360 Grad Feedback

Wie wird eine Person innerhalb eines Systems wahrgenommen? Durch unmittelbares, konkret auf Verhalten bezogenes Feedback entsteht Lernerfolg.

Zur Erhebung von Stärken und Defiziten von Führungskräften setzt B&C mit dem 360 Grad-Feedback auf Erkenntnisorientierung des betreffenden Teilnehmers.

Durch Rückmeldungen aus unterschiedlichen Blickwinkeln wird dem Führungsverantwortlichen eine multidimensionale Perspektive betreffend seiner eigenen Leistung und seines persönlichen Verhaltens ermöglicht. Zur Beurteilung herangezogen werden dazu Vorgesetzte, Kollegen und Mitarbeiter sowie Geschäftspartner bzw. Kunden. Bewertet werden Eigenschaften, Verhalten und Führungsstil, also Fähigkeiten und Interessen, Fertigkeiten und Gewohnheiten sowie erbrachte Leistungen.

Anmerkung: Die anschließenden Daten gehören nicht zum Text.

/-- item stmt-KontsevichZagierPeriods-3913 · crux · rank 3 · closed · proved by Summit.KontsevichZagierPeriods.LinRedNormalForm.WheelThreeSpokes.WheelThreeSpokes_of_siegelTamagawa @ 02da517a89a8 (prover) · by planner
why it might fail: Every published evaluation of P(K₄)=6ζ(3) leaves the calculus (Gegenbauer x-space, HyperInt reglim at 0/∞, graphical functions, BEK's motivic argument); all linearly reducible orders may force divergent words with no rational pairing — then an additive invariant might even separate the pair.
sources: BroadhurstKreimer1995, Schnetz2010, BlochEsnaultKreimer2006, Brown2009FeynmanPeriods, Panzer2015, lit:book:marcolli2009-feynman-motives p129
[crux] THE FIRST FEYNMAN PERIOD INSIDE CONJECTURE 1. The wheel with three spokes K₄ (6 edges
e₁₂,e₁₃,e₁₄,e₂₃,e₂₄,e₃₄ ↔ x0,…,x4 and α₃₄ = 1 in the affine chart; Ψ = Kirchhoff polynomial = sum
over the 16 spanning-tree complements = all 3-subsets of edges except the 4 vertex stars): the
rational rep [ℝ₊⁵, 1/Ψ(x0,…,x4,1)²] (absolutely convergent: K₄ is primitive log-divergent; value
P(K₄) = 6ζ(3), BroadhurstKreimer1995, Schnetz2010 census P₃, lit:book:marcolli2009-feynman-motives
p129 'wheels give ζ(2n−3)'; the wheel motive BlochEsnaultKreimer2006) is KZ-equivalent to the
rational simplex rep [1>t₀>t₁>t₂>0, 6/(t₀t₁(1−t₂))] (= 6·KZ.mzvRep [3] up to the rational factor).
K₄ is linearly reducible (vertex width 3: Brown2009FeynmanPeriods; HyperInt evaluates it:
Panzer2015) but NOT of dihedral shape — it probes the envelope beyond the typed core. A move chain
must (i) compactify ℝ₊⁵ by x ↦ x/(1−x) (rule 2, injective semialgebraic), (ii) run the unfolded
reduction in a linearly reducible order of the Schwinger variables, (iii) replace every regularised
limit at 0/∞ by a paired convergent rational rep, possibly after sector decomposition (blow-ups xᵢ =
yᵢyⱼ on cells = rule 2 + rule 1a). Nume -/
@[route_item "route-KontsevichZagierPeriods-LinRedNormalForm"]
def WheelThreeSpokes : Prop :=
  ∀ (r : Literature.NumberTheory.Transcendental.KZ.IntegralRep 5) (r' : Literature.NumberTheory.Transcendental.KZ.IntegralRep 3), r.domain = {x | ∀ i, 0 < x i} → Set.EqOn r.integrand (fun x => 1 / (x 0 * x 1 * x 3 + x 0 * x 1 * x 4 + x 0 * x 1 + x 0 * x 2 * x 3 + x 0 * x 2 * x 4 + x 0 * x 2 + x 0 * x 3 + x 0 * x 4 + x 1 * x 2 * x 3 + x 1 * x 2 * x 4 + x 1 * x 2 + x 1 * x 3 * x 4 + x 1 * x 4 + x 2 * x 3 * x 4 + x 2 * x 3 + x 3 * x 4) ^ 2) r.domain → r'.domain = {t | 1 > t 0 ∧ t 0 > t 1 ∧ t 1 > t 2 ∧ t 2 > 0} → Set.EqOn r'.integrand (fun t => 6 / (t 0 * t 1 * (1 - t 2))) r'.domain → Literature.NumberTheory.Transcendental.KZ.Equivalent r r'

-- `WheelThreeSpokes` holds: proved by `Summit.KontsevichZagierPeriods.LinRedNormalForm.WheelThreeSpokes.WheelThreeSpokes_of_siegelTamagawa` @ 02da517a89a8 (its module imports this route file, so no `_holds` link can be stated here).

/-- item stmt-KontsevichZagierPeriods-3914 · crux · rank 4 · open · by planner
why it might fail: Transcendence-complete as stated (needs Zagier's conjecture; Negative/Transfer.lean zeta_three_not_mem_span_of_crux), hence SCOPED 2026-08-16: derived in `closes` from HoffmanSpanInKZ ∧ HoffmanIndependence, not a closes hypothesis; associator/quasi-shuffle relations may lack convergent move chains.
sources: Zagier1994, Brown2012, IharaKanekoZagier2006, BrownCarrSchneps2010, Souderes2010, GoncharovECM2001
[crux] KERNEL ON THE NORMAL FORMS. Every ℤ-combination of MZV word reps [Δ_w, q∏ω_{εᵢ}(tᵢ)] with
value 0 lies in KZ.relations. Intended proof shape (a tenure split once DihedralNormalForm moves):
(a) transcendence input Literature.NumberTheory.Transcendental.ZagierConjecture (dimension d_k and
weight grading; with Brown2012 = fact hoffmanSpan_eq_mzvSpace) ⇒ every ℚ-linear relation among real
MZVs is motivic; (b) motivic relations = formal-period relations of the Goncharov–Manin pairs
(M̄_{0,n}∖A, B∖(A∩B)) (GoncharovECM2001, BrownENS2009 §4) ⇒ generated by geometric operations —
product/forgetful maps (the cell-zeta relations of BrownCarrSchneps2010, all between CONVERGENT
integrals), dihedral symmetry, Stokes/boundary — each to be shown a chain of moves with convergent
intermediates; the regularised double shuffle of IharaKanekoZagier2006 enters only through
convergent geometric avatars (Souderes2010: stuffle = integrand additivity 1/((1−a)(1−b)) =
1/((1−ab)(1−a)) + b/((1−ab)(1−b)) in cubical coordinates). Smallest instance = route Grothendieck
item GpcZeta4Eq4zeta31 (stmt-KontsevichZagierPeriods-0275, ζ(4) = 4ζ(3,1)); duality ζ(3) = ζ(2,1) is
ONE linear change of variables tᵢ ↦ 1 -/
@[route_item "route-KontsevichZagierPeriods-LinRedNormalForm"]
def MzvKernelInKZ : Prop :=
  ∀ c ∈ AddSubgroup.closure {x : Literature.NumberTheory.Transcendental.KZ.FormalRep | ∃ (w : ℕ) (ε : Fin w → Bool) (q : ℚ) (s : Literature.NumberTheory.Transcendental.KZ.IntegralRep w), s.domain = {t | (∀ i, 0 < t i) ∧ (∀ i, t i < 1) ∧ StrictAnti t} ∧ Set.EqOn s.integrand (fun t => (q : ℝ) * ∏ i, if ε i then 1 / (1 - t i) else 1 / t i) s.domain ∧ x = Literature.NumberTheory.Transcendental.KZ.of s}, Literature.NumberTheory.Transcendental.KZ.eval c = 0 → c ∈ Literature.NumberTheory.Transcendental.KZ.relations

/-- item stmt-KontsevichZagierPeriods-3915 · crux · rank 5 · open · by planner
why it might fail: Same convergence obstruction as DihedralNormalForm plus letter placement: after compactifying unbounded cells and rescaling fibres to (0,1), produced rational letters may fall inside (0,1) or pile up at both endpoints, forcing divergent intermediate words with no rational pairing.
sources: Brown2009, Panzer2015, PanzerThesis2015, BognerBrown2015
[crux] THE ENVELOPE, TYPED: RATIONAL HYPERPLANE ARRANGEMENTS. Every absolutely convergent rep whose
domain is an open rational polyhedral cell {x | ∀ j, 0 < Mⱼ·x + mⱼ} (M, m over ℚ; unbounded allowed)
and whose integrand is P(x)/∏ⱼ Lⱼ(x)^{eⱼ} with rational affine-linear forms Lⱼ is KZ-equivalent to a
ℤ-combination of HYPERLOGARITHM WORD reps [Δ_w, q·∏ᵢ (tᵢ − aᵢ)⁻¹] with RATIONAL letters aᵢ
(necessarily ∉ (0,1) for convergence; the MZV words are the letters 0 and 1 up to sign).
Arrangements are linearly reducible in EVERY order (the resultant of two polynomials linear in x₁
whose x₁-coefficients are constants is again an affine-linear form), so the Brown–Panzer algorithm
(Brown2009 linear reducibility theorem; Panzer2015 HyperInt) evaluates them to ℚ-polynomials in
hyperlogarithms at rational points, = ℚ-combinations of convergent hyperlogarithm words after
shuffle regularisation; the braid arrangement {tᵢ, 1−tᵢ, tᵢ−tⱼ} on the simplex cell is the
genus-zero core (DihedralNormalForm asks more there: letters in {0,1}). This is the card's
ConvergentReduction crux in the simplest infinite linearly reducible family beyond M_{0,n}: the
unfolded reduction must run with paired convergent co -/
@[route_item "route-KontsevichZagierPeriods-LinRedNormalForm"]
def ArrangementNormalForm : Prop :=
  ∀ (n m m' : ℕ) (r : Literature.NumberTheory.Transcendental.KZ.IntegralRep n) (M : Fin m' → (Fin n → ℚ) × ℚ) (L : Fin m → (Fin n → ℚ) × ℚ) (e : Fin m → ℕ) (p : MvPolynomial (Fin n) ℚ), r.domain = {x | ∀ j, 0 < ∑ i, ((M j).1 i : ℝ) * x i + ((M j).2 : ℝ)} → Set.EqOn r.integrand (fun x => MvPolynomial.aeval x p / ∏ j, (∑ i, ((L j).1 i : ℝ) * x i + ((L j).2 : ℝ)) ^ e j) r.domain → ∃ c ∈ AddSubgroup.closure {y : Literature.NumberTheory.Transcendental.KZ.FormalRep | ∃ (w : ℕ) (a : Fin w → ℚ) (q : ℚ) (s : Literature.NumberTheory.Transcendental.KZ.IntegralRep w), s.domain = {t | (∀ i, 0 < t i) ∧ (∀ i, t i < 1) ∧ StrictAnti t} ∧ Set.EqOn s.integrand (fun t => (q : ℝ) * ∏ i, 1 / (t i - (a i : ℝ))) s.domain ∧ y = Literature.NumberTheory.Transcendental.KZ.of s}, Literature.NumberTheory.Transcendental.KZ.of r - c ∈ Literature.NumberTheory.Transcendental.KZ.relations

/-- item stmt-KontsevichZagierPeriods-15044 · crux · rank 6 · open · by planner
why it might fail: Rules may be weaker than motives (HuberMullerStachPeriods2017 Rem 13.1.8): regularised double-shuffle/associator relations may admit no move chain with absolutely convergent intermediates, and EDS-completeness (IKZ2006 Conj. 1) is open beyond computer-checked weights.
sources: Brown2012, arXiv:1102.1312, arXiv:1102.1310, Hoffman1997, IharaKanekoZagier2006, Souderes2010
[crux] SCOPING OF MzvKernelInKZ — THE MOTIVIC SIDE (route-repair 2026-08-16; judge: 'A if
MzvKernelInKZ is scoped to motivic relations'). Every MZV word generator [Δ_w, q·∏ω_ε] (binders
verbatim those of MzvKernelInKZ) is congruent modulo KZ.relations to a ℤ-combination of HOFFMAN
generators [Δ_w, q'·ω_u] — u ∈ {2,3}^×, |u| = w, q' ∈ ℚ, integrand q'·KZ.mzvIntegrand u on the open
ordered simplex (w = 0: the constants [pt, q]; u = ∅). These are MOTIVIC relations: by Brown2012 Thm
1.1/7.4 the motivic Hoffman elements are a basis of motivic MZVs, so ζᵐ(ε) = Σ_u c_u ζᵐ(u) holds
motivically (coefficients computable by the decomposition algorithm arXiv:1102.1310); the item asks
that these relations — and nothing transcendental — be move chains (any real-valid rational
coefficients are accepted; under HoffmanIndependence they are Brown's). It is implied by 'every
motivic relation among MZVs lies in KZ.relations' and, with HoffmanIndependence, it implies
MzvKernelInKZ (transfer proved inside `closes`; Theorems-level twin:
Theorems/MzvKernelInKZ/Negative/Transfer.lean `cruxAdm_of_family`, `crux_iff_cruxAdm`). WHY THIS
FORM IS EASIER than MzvKernelInKZ: a SPANNING statement (exhibit move chai -/
@[route_item "route-KontsevichZagierPeriods-LinRedNormalForm"]
def HoffmanSpanInKZ : Prop :=
  ∀ (w : ℕ) (ε : Fin w → Bool) (q : ℚ) (s : Literature.NumberTheory.Transcendental.KZ.IntegralRep w), s.domain = {t | (∀ i, 0 < t i) ∧ (∀ i, t i < 1) ∧ StrictAnti t} → Set.EqOn s.integrand (fun t => (q : ℝ) * ∏ i, if ε i then 1 / (1 - t i) else 1 / t i) s.domain → ∃ m ∈ AddSubgroup.closure {x : Literature.NumberTheory.Transcendental.KZ.FormalRep | ∃ (u : List ℕ) (q' : ℚ) (s' : Literature.NumberTheory.Transcendental.KZ.IntegralRep (Literature.NumberTheory.Transcendental.MZV.weight u)), Literature.NumberTheory.Transcendental.MZV.IsHoffman u ∧ Literature.NumberTheory.Transcendental.MZV.weight u = w ∧ s'.domain = {t | (∀ i, 0 < t i) ∧ (∀ i, t i < 1) ∧ StrictAnti t} ∧ Set.EqOn s'.integrand (fun t => (q' : ℝ) * Literature.NumberTheory.Transcendental.KZ.mzvIntegrand u t) s'.domain ∧ x = Literature.NumberTheory.Transcendental.KZ.of s'}, Literature.NumberTheory.Transcendental.KZ.of s - m ∈ Literature.NumberTheory.Transcendental.KZ.relations

/-- item stmt-KontsevichZagierPeriods-15045 · crux · rank 7 · open · by planner
why it might fail: Zagier-conjecture strength, open: fails iff ONE ℚ-linear relation among real Hoffman MZVs exists (none known or expected); no transcendence method reaches even ζ(5) ∉ ℚ·ζ(2)ζ(3) or ζ(3)/π³ ∉ ℚ, so it can be neither proved nor cheaply killed here.
sources: Zagier1994, Brown2012, GoncharovECM2001, Hoffman1997, IharaKanekoZagier2006, KontsevichZagier2001
[crux] DECLARED TRANSCENDENCE INPUT — NAMED, NOT ATTACKED FROM THIS ROUTE (route-repair 2026-08-16:
the hypothesis that scopes MzvKernelInKZ to motivic relations; D-0027 §2.2: a hypothesis of `closes`
is a crux). The real Hoffman values ζ(u), u ∈ {2,3}^× (all weights together, ζ(∅) = 1 included), are
ℚ-linearly independent. Given Brown's theorem (Literature fact hoffmanSpan_eq_mzvSpace, Brown2012
Thm 1.1) and zagierDim_eq_card_hoffman this is EQUIVALENT to
Literature.NumberTheory.Transcendental.ZagierConjecture (dimension conjecture ∧ weight grading;
Zagier1994 §9, GoncharovECM2001 Conj. 1.1), i.e. to injectivity of the period map H → ℝ on Brown's
motivic MZVs (Grothendieck's period conjecture for MT(ℤ) restricted to MZVs). Verbatim the
hypothesis `HoffmanIndependent` of the two-posets line (Theorems/MzvKernelInKZTwoPosetsDefs.lean;
bridge `ZagierConjecture → hoffmanSpan_eq_mzvSpace → HoffmanIndependent`,
Theorems/MzvKernelInKZTwoPosetsHoffmanIndependence.lean) and of route CoactionDevissage item
SectorAssembly. It is the ONLY transcendence content of the route's MZV sector: HoffmanSpanInKZ ∧
HoffmanIndependence ⇒ MzvKernelInKZ (proved inside `closes`); conversely MzvKernelInKZ for -/
@[route_item "route-KontsevichZagierPeriods-LinRedNormalForm"]
def HoffmanIndependence : Prop :=
  LinearIndependent ℚ (fun u : {u : List ℕ // Literature.NumberTheory.Transcendental.MZV.IsHoffman u} => Literature.NumberTheory.Transcendental.multipleZeta u.1)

Grundgedanke des 360 Grad-Feedbacks ist es, die Meinung von Personen einzuholen, die die einzuschätzende Person über längere Zeit im Alltag erlebt und kennengelernt haben. Dies ermöglicht es, eine langfristige Perspektive zu gewinnen und stellt eine gute Ergänzung zur punktuellen Wahrnehmung eines Interviews dar.

Im Abgleich der Selbst- und Fremdeinschätzung kann schließlich auf Veränderungspotenziale geschlossen werden. Zur Gegenüberstellung nach Feststellung dieses Ist-Wertes kann auch zu einem Soll-Zustand, also den Erwartungen der Feedbackgeber, befragt werden.